Manually taking derivatives and coding the result is labor intensive, error-prone, and all but impossible with complex deep learning models. Numerical differentiation is simple: $f'(x)=(f(x+\epsilon)-f(x-\epsilon))/(2\epsilon)$ but impractical: the finite difference equation needs to be evaluated for each individual parameter, of which there are typically many. Pure symbolic differentiation using expression manipulation, as implemented in software such as Maxima, Maple, and Mathematica is impractical for different reasons: (i) it may not be feasible to express a machine learning model as a closed form mathematical expression, and (ii) the symbolic derivative can be exponentially larger than the model itself leading to inefficient run-time calculation. This leaves us with automatic differentiation.

Automatic differentiation is the idea of using symbolic derivatives only at the level of elementary operations, and computing the gradient of a compound function by applying the chain rule to intermediate numerical results. For example, pure symbolic differentiation of $\sin^2(x)$ could give us $2\sin(x)\cos(x)$ directly. Automatic differentiation would use the intermediate numerical values $x_1=\sin(x)$, $x_2=x_1^2$ and the elementary derivatives $dx_2/dx_1=2x_1$, $dx_1/dx=\cos(x)$ to compute the same answer without ever building a full gradient expression.

To implement automatic differentiation the target function needs to be decomposed into its elementary operations, a process similar to compilation. Most older machine learning frameworks (such as Theano, Torch, Caffe, Tensorflow and older versions of Knet prior to v0.8) compile models expressed in a restricted mini-language into a static computational graph of elementary operations that have pre-defined derivatives. There are two drawbacks with this approach: (i) the restricted mini-languages tend to have limited support for high-level language features such as conditionals, loops, helper functions, array indexing, etc. (e.g. the infamous scan operation in Theano) (ii) the sequence of elementary operations that unfold at run-time needs to be known in advance, and they are difficult to handle when the sequence is data dependent.

There is an alternative: high-level languages, like Julia and Python, already know how to decompose functions into their elementary operations.
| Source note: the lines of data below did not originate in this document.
import Summits.RiemannHypothesis.RiemannHypothesis.Theorems.WeilLegendreBlocks136Base
import Summits.RiemannHypothesis.RiemannHypothesis.Theorems.WeilLegendreBlocks136DataDn14
import Literature.NumberTheory.LFunctions.WeilBlockRowsPZ
import HarnessLib

/-!
# Odd Legendre blocks at `nb = 136`: the factored inverse agrees with `D`, rows 80–83

`WeilCert.checkDnRow` for the block base `weilBlocks136Base` with `weilBlocks136Dn/weilBlocks136Ls`, by `decide +kernel`. Pure proof file.
-/

noncomputable section

set_option linter.dupNamespace false

namespace Summit.RiemannHypothesis.RiemannHypothesis.Theorems.EvenWinsBeyondArch

open Literature.NumberTheory.LFunctions

set_option maxHeartbeats 0 in
/-- Row 80 of `Dn/Ls` is row 80 of `D` (odd blocks, `nb = 136`). [folklore] -/
theorem checkDnRow1_80_weilBlocks136 : weilBlocks136Base.checkDnRow weilBlocks136Dn weilBlocks136Ls 1 80 = true := by
  decide +kernel

set_option maxHeartbeats 0 in
/-- Row 81 of `Dn/Ls` is row 81 of `D` (odd blocks, `nb = 136`). [folklore] -/
theorem checkDnRow1_81_weilBlocks136 : weilBlocks136Base.checkDnRow weilBlocks136Dn weilBlocks136Ls 1 81 = true := by
  decide +kernel

set_option maxHeartbeats 0 in
/-- Row 82 of `Dn/Ls` is row 82 of `D` (odd blocks, `nb = 136`). [folklore] -/
theorem checkDnRow1_82_weilBlocks136 : weilBlocks136Base.checkDnRow weilBlocks136Dn weilBlocks136Ls 1 82 = true := by
  decide +kernel

set_option maxHeartbeats 0 in
/-- Row 83 of `Dn/Ls` is row 83 of `D` (odd blocks, `nb = 136`). [folklore] -/
theorem checkDnRow1_83_weilBlocks136 : weilBlocks136Base.checkDnRow weilBlocks136Dn weilBlocks136Ls 1 83 = true := by
  decide +kernel


end Summit.RiemannHypothesis.RiemannHypothesis.Theorems.EvenWinsBeyondArch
If we let the users define their models directly in a high-level language, then record the elementary operations during loss calculation at run-time, a dynamic computational graph can be constructed from the recorded operations. The cost of recording is not prohibitive: The table below gives cumulative times for elementary operations of an MLP with quadratic loss. Recording only adds 15% to the raw cost of the forward computation. Backpropagation roughly doubles the total time as expected.
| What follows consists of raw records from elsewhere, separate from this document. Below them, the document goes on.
/-! ### §2c. The classes of the coded carrier at a base code, unfolded (`Iff.rfl`): what a leaf over the bundle reads as (3.35)–(3.38) -/

/-- the configurations of the coded carrier at `j` are the codes over the member's configurations and the fields `A′`. [cite: Balaban1985BackgroundPropagators, (3.37) p.396 («U′ = exp iηA′»), bookkeeping] -/
theorem carriersYUPar_bg9_Cfg (j : J) : ((carriersYUPar P G f b ιB C38 par OA ops).bg9 j).Cfg = CCfg (CfgY 𝔸 (f j).toKIdx) (AfldY 𝔸 (f j).toKIdx) := rfl
/-- **(3.35) of the coded carrier at a base code READS the parameter's `(«U is G-valued» ∧ P.P₁) ∧ P.P₂` at the member `f j`.** [cite: Balaban1985BackgroundPropagators, (3.35) p.396 («U with values in G … O(1)»)] -/
theorem carriersYUPar_bg9_Reg335_base_iff (j : J) (c α₀ : ℝ) (U : CfgY 𝔸 (f j).toKIdx) :
    ((carriersYUPar P G f b ιB C38 par OA ops).bg9 j).Reg335 c α₀ (.base U) ↔ (GVal G (f j).toKIdx U ∧ P.P₁ (f j) c α₀ U) ∧ P.P₂ (f j) c α₀ U := Iff.rfl
/-- … i.e. the class-parametric member carrier's (3.35) at `U`. [cite: Balaban1985BackgroundPropagators, (3.35) p.396, bookkeeping] -/
theorem carriersYUPar_bg9_Reg335_base_iff_bg9YC (j : J) (c α₀ : ℝ) (U : CfgY 𝔸 (f j).toKIdx) :
    ((carriersYUPar P G f b ιB C38 par OA ops).bg9 j).Reg335 c α₀ (.base U) ↔ (bg9YC 𝔸 G P (f j)).Reg335 c α₀ U := Iff.rfl
/-- **(3.36) of the coded carrier at a base code READS the parameter's `(«U is G-valued» ∧ P.Q₁) ∧ P.Q₂` at `f j`.** [cite: Balaban1985BackgroundPropagators, (3.36) p.396] -/
theorem carriersYUPar_bg9_Reg336_base_iff (j : J) (c α₀ : ℝ) (U : CfgY 𝔸 (f j).toKIdx) :
    ((carriersYUPar P G f b ιB C38 par OA ops).bg9 j).Reg336 c α₀ (.base U) ↔ (GVal G (f j).toKIdx U ∧ P.Q₁ (f j) c α₀ U) ∧ P.Q₂ (f j) c α₀ U := Iff.rfl
/-- no multiplier code `U′` is (3.35)-regular (the classes (3.35)–(3.36) live on the base codes). [cite: Balaban1985BackgroundPropagators, (3.35), (3.37) p.396, bookkeeping] -/
theorem carriersYUPar_bg9_not_Reg335_mult (j : J) (c α₀ : ℝ) (a : AfldY 𝔸 (f j).toKIdx) : ¬ ((carriersYUPar P G f b ιB C38 par OA ops).bg9 j).Reg335 c α₀ (.mult a) := fun h => h
/-- no product code `U′U` is (3.35)-regular. [cite: Balaban1985BackgroundPropagators, (3.35), (3.37) p.396, bookkeeping] -/
theorem carriersYUPar_bg9_not_Reg335_prod (j : J) (c α₀ : ℝ) (U : CfgY 𝔸 (f j).toKIdx) (a : AfldY 𝔸 (f j).toKIdx) :
    ¬ ((carriersYUPar P G f b ιB C38 par OA ops).bg9 j).Reg335 c α₀ (.prod U a) := fun h => h
/-- **(3.37) of the coded carrier between a base code and a multiplier code READS the extended class `C37GY … (cqY d)`.** [cite: Balaban1985BackgroundPropagators, (3.37) p.396] -/
theorem carriersYUPar_bg9_Cplx337_base_mult_iff (j : J) (α : ℝ) (U : CfgY 𝔸 (f j).toKIdx) (a : AfldY 𝔸 (f j).toKIdx) :
    ((carriersYUPar P G f b ιB C38 par OA ops).bg9 j).Cplx337 α (.base U) (.mult a) ↔ C37GY G (f j) (ιB j) (cqY d) α U a := Iff.rfl
/-- **(3.38) of the coded carrier between a base code and a multiplier code READS the parameter class `C38 j`.** [cite: Balaban1985BackgroundPropagators, (3.38) p.396] -/
theorem carriersYUPar_bg9_Cplx338_base_mult_iff (j : J) (α : ℝ) (U : CfgY 𝔸 (f j).toKIdx) (a : AfldY 𝔸 (f j).toKIdx) :
    ((carriersYUPar P G f b ιB C38 par OA ops).bg9 j).Cplx338 α (.base U) (.mult a) ↔ C38 j α U a := Iff.rfl
/-- the carrier's product of a multiplier code with a base code is the product code (decoding to `U′U`). [cite: Balaban1985BackgroundPropagators, (3.37) p.396 («U′U»), bookkeeping] -/
theorem carriersYUPar_bg9_mul_mult_base (j : J) (U : CfgY 𝔸 (f j).toKIdx) (a : AfldY 𝔸 (f j).toKIdx) :
    ((carriersYUPar P G f b ιB C38 par OA ops).bg9 j).mul (.mult a) (.base U) = .prod U a := rfl

end Bundle

/-! ## §3. At the record: `M_N(ℂ)`, `SU(N)` — `Y9OfRecordUPar`, `Y9OfRecordUPbPar` -/

section Record

variable (N : ℕ)

/-- ★★ **THE [B9] CARRIER BUNDLE OF RECORD OVER THE CODED CARRIER, PARAMETRIC IN THE SITE TRANSPORTER AND THE BOND-AVERAGE LETTER**: `carriersYUPar` at `M_N(ℂ)`, `SU(N)`
(cf. `Y9OfRecordU`). [cite: Balaban1985BackgroundPropagators, Thm 3.4 p.400, (3.37)–(3.38) p.396, (3.115) p.418, Thms 3.1–3.15 pp.397–432] -/
def Y9OfRecordUPar (θ : Stage3Params) (Mstar : ℕ) (P : RegExtraY θ.d₆ θ.ℓ₆ θ.hd' θ.hL' θ.b₀ θ.b₁ Mstar (Matrix (Fin N) (Fin N) ℂ)) (ops : OpsY N θ Mstar) {J : Type} (f : J → MemberY θ.d₆ θ.ℓ₆ θ.hd' θ.hL' θ.b₀ θ.b₁ Mstar)
    {ι : Type} [Fintype ι] (b : Module.Basis ι ℝ (Matrix (Fin N) (Fin N) ℂ))
    (ιB : ∀ j : J, BlkY (f j).toKIdx → IBondY (f j).toKIdx)
    (C38 : ∀ j : J, ℝ → CfgY (Matrix (Fin N) (Fin N) ℂ) (f j).toKIdx → AfldY (Matrix (Fin N) (Fin N) ℂ) (f j).toKIdx → Prop)
    (par : ∀ j : J, SiteParY (Matrix (Fin N) (Fin N) ℂ) (f j).toKIdx) (OA : ∀ j : J, BondOpY (Matrix (Fin N) (Fin N) ℂ) (f j).toKIdx) : PrintedCarriers9X :=
  carriersYUPar P (specialUnitaryUnits (Fin N)) f b ιB C38 par OA ops

variable {N}
variable (θ : Stage3Params) (Mstar : ℕ) (P : RegExtraY θ.d₆ θ.ℓ₆ θ.hd' θ.hL' θ.b₀ θ.b₁ Mstar (Matrix (Fin N) (Fin N) ℂ)) (ops : OpsY N θ Mstar) {J : Type} (f : J → MemberY θ.d₆ θ.ℓ₆ θ.hd' θ.hL' θ.b₀ θ.b₁ Mstar)
  {ι : Type} [Fintype ι] (b : Module.Basis ι ℝ (Matrix (Fin N) (Fin N) ℂ))
  (ιB : ∀ j : J, BlkY (f j).toKIdx → IBondY (f j).toKIdx)
  (C38 : ∀ j : J, ℝ → CfgY (Matrix (Fin N) (Fin N) ℂ) (f j).toKIdx → AfldY (Matrix (Fin N) (Fin N) ℂ) (f j).toKIdx → Prop)
  (par : ∀ j : J, SiteParY (Matrix (Fin N) (Fin N) ℂ) (f j).toKIdx) (OA : ∀ j : J, BondOpY (Matrix (Fin N) (Fin N) ℂ) (f j).toKIdx)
This is the approach taken by the popular autograd Python package and its Julia port AutoGrad.jl used by Knet. Recently, other machine learning frameworks have been adapting dynamic computational graphs: Chainer, DyNet, PyTorch, TensorFlow Fold. Related Julia projects include Flux and JuliaDiff.

In AutoGrad, parameters of interest are boxed by the Param type. y = @diff f(x) returns a struct such that value(y) gives f(x) (which should be a scalar), params(y) gives the list of parameters that took place in the computation of f(x), and grad(y,p) gives the gradient of f(x) with respect to parameter p. In a @diff context, the elementary operations in f are overloaded to record their actions and output boxed answers when their inputs are boxed. The sequence of recorded operations is then used to compute gradients. Derivatives can be defined independently for each method of a function (determined by argument types) making full use of Julia's multiple dispatch. New elementary operations and derivatives can be defined concisely using Julia's macro and meta-programming facilities. See AutoGrad.jl for details.